Since all I-STUDIO tasks were open-ended, scoring decisions required careful consideration. Depending on the nature of the task and the expectations for task performance, an open-ended task may accommodate objective as well as subjective
scoring criteria. Objective scoring was used where possible in order to reduce the
dependence on subject matter expertise and subjective judgments that may differ between raters or even within a rater over time (Haladyna & Rodriguez, 2013). For example, the rubrics for item 5 (matched pairs study design), item 6 (underlying principle of
inference), and item 7 (inference not required) compare the response against a checklist of target characteristics. A subjective scoring approach using a pre-defined rubric was used for item 1 (ATC preparation), item 2 (note identification), item 3 (display screen inspection), and item 4 (Walleye fishing), and their constituent subtasks.
Rubrics for items scored subjectively were designed to assess different levels of quality in response (e.g., essentially correct; partially correct; incorrect). Examples were provided to describe work commensurate with each score in the rubric and illustrate detail that is irrelevant to the target domain. Minimally acceptable responses were created to accompany the draft I-STUDIO instrument during expert review, but final item rubrics were developed and tuned using a sample of actual student responses.

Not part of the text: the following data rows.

import Literature.Probability.Percolation.KestenRelationRussoFromTwoDisplays
import Literature.Probability.Percolation.KestenScalingThetaFromTwoAltDisplays
import Literature.Probability.Percolation.AltFourArmLowerBound
import Literature.Probability.Percolation.KestenRelationRusso
import Literature.Probability.Percolation.KestenRelationRussoProofs
import Literature.Probability.Percolation.NearCriticalRSW
import HarnessLib

/-!
# Nolin's four-arm separation theorem (two named facts) and the assembly of `θ(p) = (p - 1/2)^{5/36 + o(1)}`

Topic `Literature/Probability/Percolation`; family `crit-perc`, statement **crit-perc.S16**
(`Literature.Probability.Percolation.triTheta_exponent`: S. Smirnov, W. Werner, *Math. Res.
Lett.* 8 (2001), Thm. 1 (i), `θ(p) = (p - 1/2)^{5/36 + o(1)}` as `p ↓ 1/2`).

Fact decomposition (librarian, 2026-08-16). The printed proof of Smirnov–Werner's Thm. 1 (i) is
one sentence: Kesten's scaling relations [Kesten 1987] applied to (1) the one-arm exponent `5/48`
(Lawler–Schramm–Werner 2002, Thm. 1.1) and (2) the polychromatic four-arm exponent `5/4` (SW 2001,
Thm. 4, `j = 4`). The tree mirrors this literally: (1) and (2) are the named facts
`oneArm_exponent` and `fourArm_exponent` (`ArmExponents.lean`), and Kesten's scaling relations
along P. Nolin (EJP 13 (2008), §7) and W. Werner (PCMI 2009, Lecture 6) are PROVED in the tree
(`KestenScaling*.lean`, `KestenRelationRusso*.lean`, `NearCritical*.lean`, `AltFourArm*.lean`, …)
from exactly TWO displayed statements of Nolin's arm-separation theorem (Nolin 2008, Thm. 11
[arXiv 0711.4948: Thm. 10]) for `j = 4` arms, which no file stated as a named fact so far
(`KestenRelationRussoFromTwoDisplays.lean`, `KestenScalingThetaFromTwoAltDisplays.lean`):

* `Nolin2008_altFourArm_separation` — separation of four ALTERNATING arms (`σ = BWBW`) uniformly
  for `p ∈ [1/2, 1/2 + δ)` below Werner's length `L(p, ε)`:
  `c · π̂^alt_t(n, N) ≤ P_t(sepFourArm n N)` for `n₀ ≤ n`, `2n ≤ N`, `N ≤ L(t, ε)` if `t > 1/2`;
* `Nolin2008_adjFourArm_landing` — landing of four arms in the ADJACENT arrangement (`σ = BBWW`)
  at `p = 1/2`: `c · P_{1/2}(adjFourArm n N) ≤ P_{1/2}(landedFourAdj n N)` for `n₀ ≤ n`, `2n ≤ N`
  (the separation input of Nolin's colour exchange, §5.1 Prop. 20 [arXiv Prop. 19], which bridges
  Werner's alternating `π̂` to the order-free `π₄ = critFourArmProb` of `fourArm_exponent`;
  the flip itself, `fourArm_flip`, is proved in `FlipFourArm.lean`).

Both are instances of one published theorem; their critical two-arm analogue
`Nolin2008_twoArm_separation` (`ArmSeparation.lean`) is a theorem of the tree
(`Nolin2008_twoArm_separation_holds`, `ArmSeparationFinalProofs.lean`, 78 files), which fixes the
size of each: elementary (RSW, FKG, Harris chains in U-shaped regions) but long.

* `triTheta_exponent_holds_of` — **the assembly**:
  `oneArm_exponent → fourArm_exponent → Nolin2008_altFourArm_separation →
  Nolin2008_adjFourArm_landing → triTheta_exponent`, by `triTheta_exponent_of_russo`
  (`KestenRelationRusso.lean`) with `Werner2009_lemma62_of_altSeparation_of_landing`
  (`KestenRelationRussoFromTwoDisplays.lean`), `Nolin2008_theta_asymp_of_altSeparation_of_altLB`
  (`KestenScalingThetaFromTwoAltDisplays.lean`) and the theorems `altFourArm_lowerBound`,
  `BollobasRiordan2006_ch5_lemma7_holds`, `Nolin2008_subcritical_crossing_holds`.

The same two facts discharge, by theorems already in the tree, the named facts
`Werner2009_lemma62` (`Werner2009_lemma62_of_altSeparation_of_landing`), `Nolin2008_theta_asymp`
and `Nolin2008_cor41` (`Nolin2008_theta_asymp_of_altSeparation_of_altLB`,
`Nolin2008_cor41_of_altSeparation_of_altLB`), `Werner2009_oneArm_nearCritical`
(`Werner2009_oneArm_nearCritical_of_altSeparation`), and — with `fourArm_exponent`'s continuum
inputs — `fourArm_exponent` itself (`fourArm_exponent_of_altLimits_of_nearCritical`,
`ArmExponentsFourArmInputs.lean`).

## References

* P. Nolin, Near-critical percolation in two dimensions, *Electron. J. Probab.* 13 (2008)
  1562–1623, §4.2 Def. 6–8, §4.3 Thm. 11, §5.1 Prop. 20 (arXiv 0711.4948: Def. 6–8, Thm. 10,
  Prop. 19) [Nolin2008].
* H. Kesten, Scaling relations for 2D-percolation, *Comm. Math. Phys.* 109 (1987) 109–156,
  Lemmas 4–6 [KestenScalingCMP1987].
* W. Werner, *Lectures on two-dimensional critical percolation*, IAS/Park City Math. Ser. 16
  (2009), Lecture 6, Prop. 6.1 [WernerPCMI2009].
* S. Smirnov, W. Werner, Critical exponents for two-dimensional percolation, *Math. Res. Lett.* 8
  (2001) 729–744, Thm. 1 (i) and the paragraph following it [SmirnovWernerMRL2001].
-/

noncomputable section

open MeasureTheory Set
open scoped unitInterval

namespace Literature.Probability.Percolation

open LatticeModels

/-- **Near-critical separation of four alternating arms** (Nolin 2008, Thm. 11 [arXiv 0711.4948:
Thm. 10]: "Fix an integer `j ≥ 1`, some color sequence `σ` and `η₀, η'₀ ∈ (0,1)`. Then
`P̂(Ã̃^{η,I/η',I'}_{j,σ}(n, N)) ≍ P̂(A_{j,σ}(n, N))` uniformly in all landing sequences `I/I'` of
size `η/η'`, with `η ≥ η₀` and `η' ≥ η'₀`, `p`, `P̂` between `P_p` and `P_{1-p}`, `n ≤ N ≤ L(p)`";
after Kesten 1987, Lemmas 4–6; Werner 2009, Lecture 6, Prop. 6.1), specialised to `j = 4`,
`σ = BWBW` (alternating colours), the fixed landing sides `0, 3` (open) and `1, 4` (closed) of
the hexagons `∂Λ_n`, `∂Λ_N` with fences, i.e. the relaxed well-separated event `sepFourArm n N`
(`ArmSeparationFourArm.lean`), and Werner's length `L(t, ε) = charLengthW ε t` in place of Nolin's
`L(p)` (all these lengths are `≍`, Nolin 2008, §7.1; the statement is quantified over every small
`ε`). In Lean: for every `ε ∈ (0, ε₁)` there are `n₀`, `δ > 0`, `c > 0` with
`c · π̂^alt_t(n, N) ≤ P_t(sepFourArm n N)` whenever `1/2 ≤ t < 1/2 + δ`, `n₀ ≤ n`, `2n ≤ N`, and
`N ≤ L(t, ε)` if `t > 1/2` (`π̂^alt_t = altFourArmProbAt t`, Werner's alternating four-arm
probability). Only the lower bound `≳` is recorded (the upper bound is trivial for Nolin's event
and not claimed for the relaxed one); densities `t < 1/2` follow by colour duality and are not
needed. This is hypothesis `hsepA` of `KestenRelationRussoFromTwoDisplays.lean`,
`KestenScalingThetaFromTwoAltDisplays.lean`, `WernerOneArmStabilityFromAltSeparation.lean`,
`AltFourArmStability.lean`. [cite: Nolin2008, Thm. 11, j = 4, σ = BWBW (arXiv 0711.4948: Thm. 10)] [cite: WernerPCMI2009, Lecture 6, Prop. 6.1] -/
def Nolin2008_altFourArm_separation : Prop :=
  ∃ ε₁ > (0 : ℝ), ∀ ⦃ε : ℝ⦄, 0 < ε → ε < ε₁ →
    ∃ n₀ : ℕ, ∃ δ > (0 : ℝ), ∃ c > (0 : ℝ),
      ∀ t : unitInterval, 1 / 2 ≤ (t : ℝ) → (t : ℝ) < 1 / 2 + δ →
        ∀ n N : ℕ, n₀ ≤ n → 2 * n ≤ N → (1 / 2 < (t : ℝ) → N ≤ charLengthW ε t) →
          c * altFourArmProbAt t n N ≤ (triSitePercolation t).real (sepFourArm n N)

/-- **Landing of four arms in the adjacent arrangement at criticality** (Nolin 2008, Thm. 11
[arXiv 0711.4948: Thm. 10], the same theorem, specialised to `j = 4`, `σ = BBWW`, `p = 1/2`
(where `L(1/2) = ∞`) and external landing only: the two open arms end on the sides `{x₀ = R}`,
`{x₀ + x₁ = R}` of `∂Λ_R` and the two closed arms on `{x₀ = -R}`, `{x₀ + x₁ = -R}`, the event
`landedFourAdj n N` of `ArmPatternsFourArm.lean`; `adjFourArm n N` is the four-arm event in the
cyclic colour order `BBWW`). In Lean: there are `c > 0` and `n₀` with
`c · P_{1/2}(adjFourArm n N) ≤ P_{1/2}(landedFourAdj n N)` for all `n₀ ≤ n`, `2n ≤ N`. This is
the separation input of Nolin's colour exchange (§5.1, proof of Prop. 20 [arXiv Prop. 19]); the
exchange itself is the theorem `fourArm_flip` (`FlipFourArm.lean`), and
`fourArm_bridge_of_landing` turns this fact into the bridge `c · π₄(n, N) ≤ π̂^alt_{1/2}(n, N)`
between the order-free and the alternating four-arm probabilities. Hypothesis `hLand` of
`KestenRelationRussoFromTwoDisplays.lean` and `ArmExponentsFourArmInputs.lean`. [cite: Nolin2008, Thm. 11, j = 4, σ = BBWW, p = 1/2 (arXiv 0711.4948: Thm. 10); §5.1, proof of Prop. 20 (arXiv Prop. 19)] -/
def Nolin2008_adjFourArm_landing : Prop :=
  ∃ c : ℝ, 0 < c ∧ ∃ n₀ : ℕ, ∀ n N : ℕ, n₀ ≤ n → 2 * n ≤ N →
    c * (triSitePercolation half).real (adjFourArm n N) ≤
      (triSitePercolation half).real (landedFourAdj n N)

/-- **Assembly of crit-perc.S16 (i), `θ(p) = (p - 1/2)^{5/36 + o(1)}`** (Smirnov–Werner 2001,
Thm. 1 (i) and its printed proof: "It has been shown by Kesten in [Kpaper] … that all these
results hold provided that" (1) `P[A_R^1] = R^{-5/48 + o(1)}` and (2) `P[A_R^2] = R^{-5/4 + o(1)}`).
IF the one-arm exponent `oneArm_exponent` (1), the four-arm exponent `fourArm_exponent` (2), and
Nolin's arm separation for four arms in its two colour arrangements
(`Nolin2008_altFourArm_separation`, `Nolin2008_adjFourArm_landing`) hold, THEN
`triTheta_exponent`. Proof: `triTheta_exponent_of_russo` with Werner's Lemma 6.2
(`Werner2009_lemma62_of_altSeparation_of_landing`), Nolin's (7.25) with Cor. 41
(`Nolin2008_theta_asymp_of_altSeparation_of_altLB` and the a priori bound `altFourArm_lowerBound`),
self-duality (`BollobasRiordan2006_ch5_lemma7_holds`) and sub-critical decay
(`Nolin2008_subcritical_crossing_holds`), all theorems of the tree. [cite: SmirnovWernerMRL2001, Thm. 1 (i) and the paragraph following Thm. 1 (arXiv math/0109120, p. 4)] [cite: KestenScalingCMP1987, Thm. 2 and Cor. 2] [cite: Nolin2008, Thm. 11, §7.3 Prop. 34, §7.4 Cor. 41 and (7.25) (arXiv 0711.4948: Thm. 10, Prop. 32, Cor. 39)] -/
theorem triTheta_exponent_holds_of (h₁ : oneArm_exponent) (h₄ : fourArm_exponent)
    (hsepA : Nolin2008_altFourArm_separation) (hLand : Nolin2008_adjFourArm_landing) :
    triTheta_exponent :=
  triTheta_exponent_of_russo h₁ h₄ BollobasRiordan2006_ch5_lemma7_holds
    Nolin2008_subcritical_crossing_holds
    (Werner2009_lemma62_of_altSeparation_of_landing hsepA hLand)
    (Nolin2008_theta_asymp_of_altSeparation_of_altLB hsepA altFourArm_lowerBound)

end Literature.Probability.Percolation

end
import Literature.Barriers.CriticalPhenomena.WeaklySAWPerturbativeBetaLimit
import Literature.Barriers.CriticalPhenomena.FiniteRangeDecompositionMassLipschitz
import Literature.Barriers.CriticalPhenomena.WeaklySAWPerturbativeBetaMassDecay
import HarnessLib

/-!
# BBS-rg-pt, Lemma 6.3.1 for the weakly self-avoiding walk (`d = 4`): `β_j(m²)` is insensitive to
# the mass below the mass scale, `|β_j(m²) - β_j(0)| ≤ K_L(L^{-j} + m²L^{2j})`, hence `β_j(m²) ≥ c`
# for `n ≤ j ≤ j_m - n`

Companion of `WeaklySAWPerturbativeBetaLimit.lean` (`β_j(0) → β̄_L > 0`: the critical half of
Assumption (A1) of Bauerschmidt–Brydges–Slade, CMP 337 (2015) [BBS2015], §6.1) and of
`FiniteRangeDecompositionMassLipschitz.lean` (`|Γ_{j+1}(x;s) - Γ_{j+1}(x;0)| ≤ C_L(L^{-3(j+1)} + s)` at
`d = 4`). Source for this layer: R. Bauerschmidt, D. C. Brydges, G. Slade, *A renormalisation group
method. III. Perturbative analysis*, J. Stat. Phys. **159** (2015), arXiv:1403.7252 [BBS-rg-pt] —
the paper to which [BBS2015] §6.1 defers for Assumption (A1) ("it is shown in [BBS-rg-pt] that …
the following two assumptions are satisfied") — §6.3:

"**Lemma 6.3.1.** Let `d = 4`, `m̄² > 0`, and `m² ∈ [0,m̄²]`. For any `c < π⁻²log L`, there exists
`n < ∞` such that `β_j(m²) ≥ c` for `n ≤ j ≤ j_m - n`, uniformly in `m² ∈ [0,m̄²]`.
*Proof.* Let `ε > 0` satisfy `c + ε < π⁻²log L`. By (delw2lim), there exists `n₀` such that
`β_j(0) ≥ c + ε` if `j ≥ n₀`. This is sufficient for the case `m² = 0`, where `j_m - n = ∞`. Thus we
consider `m² > 0`. … By definition in (jmdef), `j_m = ⌊log_{L²}m⁻²⌋`, so `m²L^{2j_m} ≤ 1`. Thus …
if `1 < j ≤ j_m - n₁` then `|β_j(0) - β_j(m²)| ≤ c'(log L)L^{4+2j}m² ≤ c'(log L)L^{4-2n₁} ≤ ε`.
Therefore, `β_j(m²) ≥ c` if `n₀ ≤ j ≤ j_m - n₁`, as claimed."

## What this file proves (everything; no definition, no named fact)

For the explicit sequence `β_j(m²) = CTWSAW.betaPT 4 L m² j` (BBS2015 §6.1) with `m² = s ∈ [0,1]`
(`m̄² = 1`) and `L ≥ 2`:

* `abs_Gam_four_mass_sub_le` — `|Γ_{i+1}(x;s) - Γ_{i+1}(x;0)| ≤ (D/L^{3i} + Cs)·𝟙{|x|₁ < ½L^{i+1}}`
  for all `i ≥ 0` (the `d = 4` reading of `FRD.abs_Gam_mass_sub_le`, `i = 0` by the scaling bound);
* `abs_covSum_four_mass_sub_le` — the same summed: `|w_j(x;s) - w_j(x;0)| ≤ Σ_{i<j}(D/L^{3i} + Cs)𝟙_i(x)`;
* **`abs_betaPT_mass_sub_le`** — `|β_j(s) - β_j(0)| ≤ K(L^{-j} + sL^{2j})` for all `s ∈ [0,1]`,
  `j ≥ 0` (`K = K(L)`): the printed `|β_j(0) - β_j(m²)| ≤ c'(log L)L^{4+2j}m²` up to the harmless
  `L^{-j}` (the self-similarity road to mass-insensitivity; it only raises the `n` of the lemma);
* **`BBSrgpt_lem631`** — Lemma 6.3.1 for the explicit `β`: for every `c < β̄_L` (`= betaLim L`, the
  limit of `β_j(0)` of `WeaklySAWPerturbativeBetaLimit.lean`, the tree's name for the source's
  `π⁻²log L`) there is `n` with `β_j(s) ≥ c` whenever `n ≤ j` and `sL^{2(j+n)} ≤ 1` (i.e.
  `j ≤ j_m - n`, `j_m = ⌊log_{L²}s⁻¹⌋`; vacuous restriction at `s = 0`), uniformly in `s ∈ [0,1]`.
-/

noncomputable section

The student responses used for rubric development were selected as a stratified random sample from the pool of usable responses collected in the field test. Three randomly selected students were chosen from 13 unique courses that participated in the field test for a total of 24 complete student responses. For each subtask, the 24 responses were ranked by desirability and noted for exceptional features. Themes among responses were then translated into rubric criteria for the subtask. Model responses were selected for inclusion in the rubric as exemplars of each scoring level. The draft rubric was developed under the supervision of graduate advisors to the project, and then the rubric
and a small number of actual student responses were provided to a Statistics Education PhD candidate for additional feedback that was used to further refine the rubric.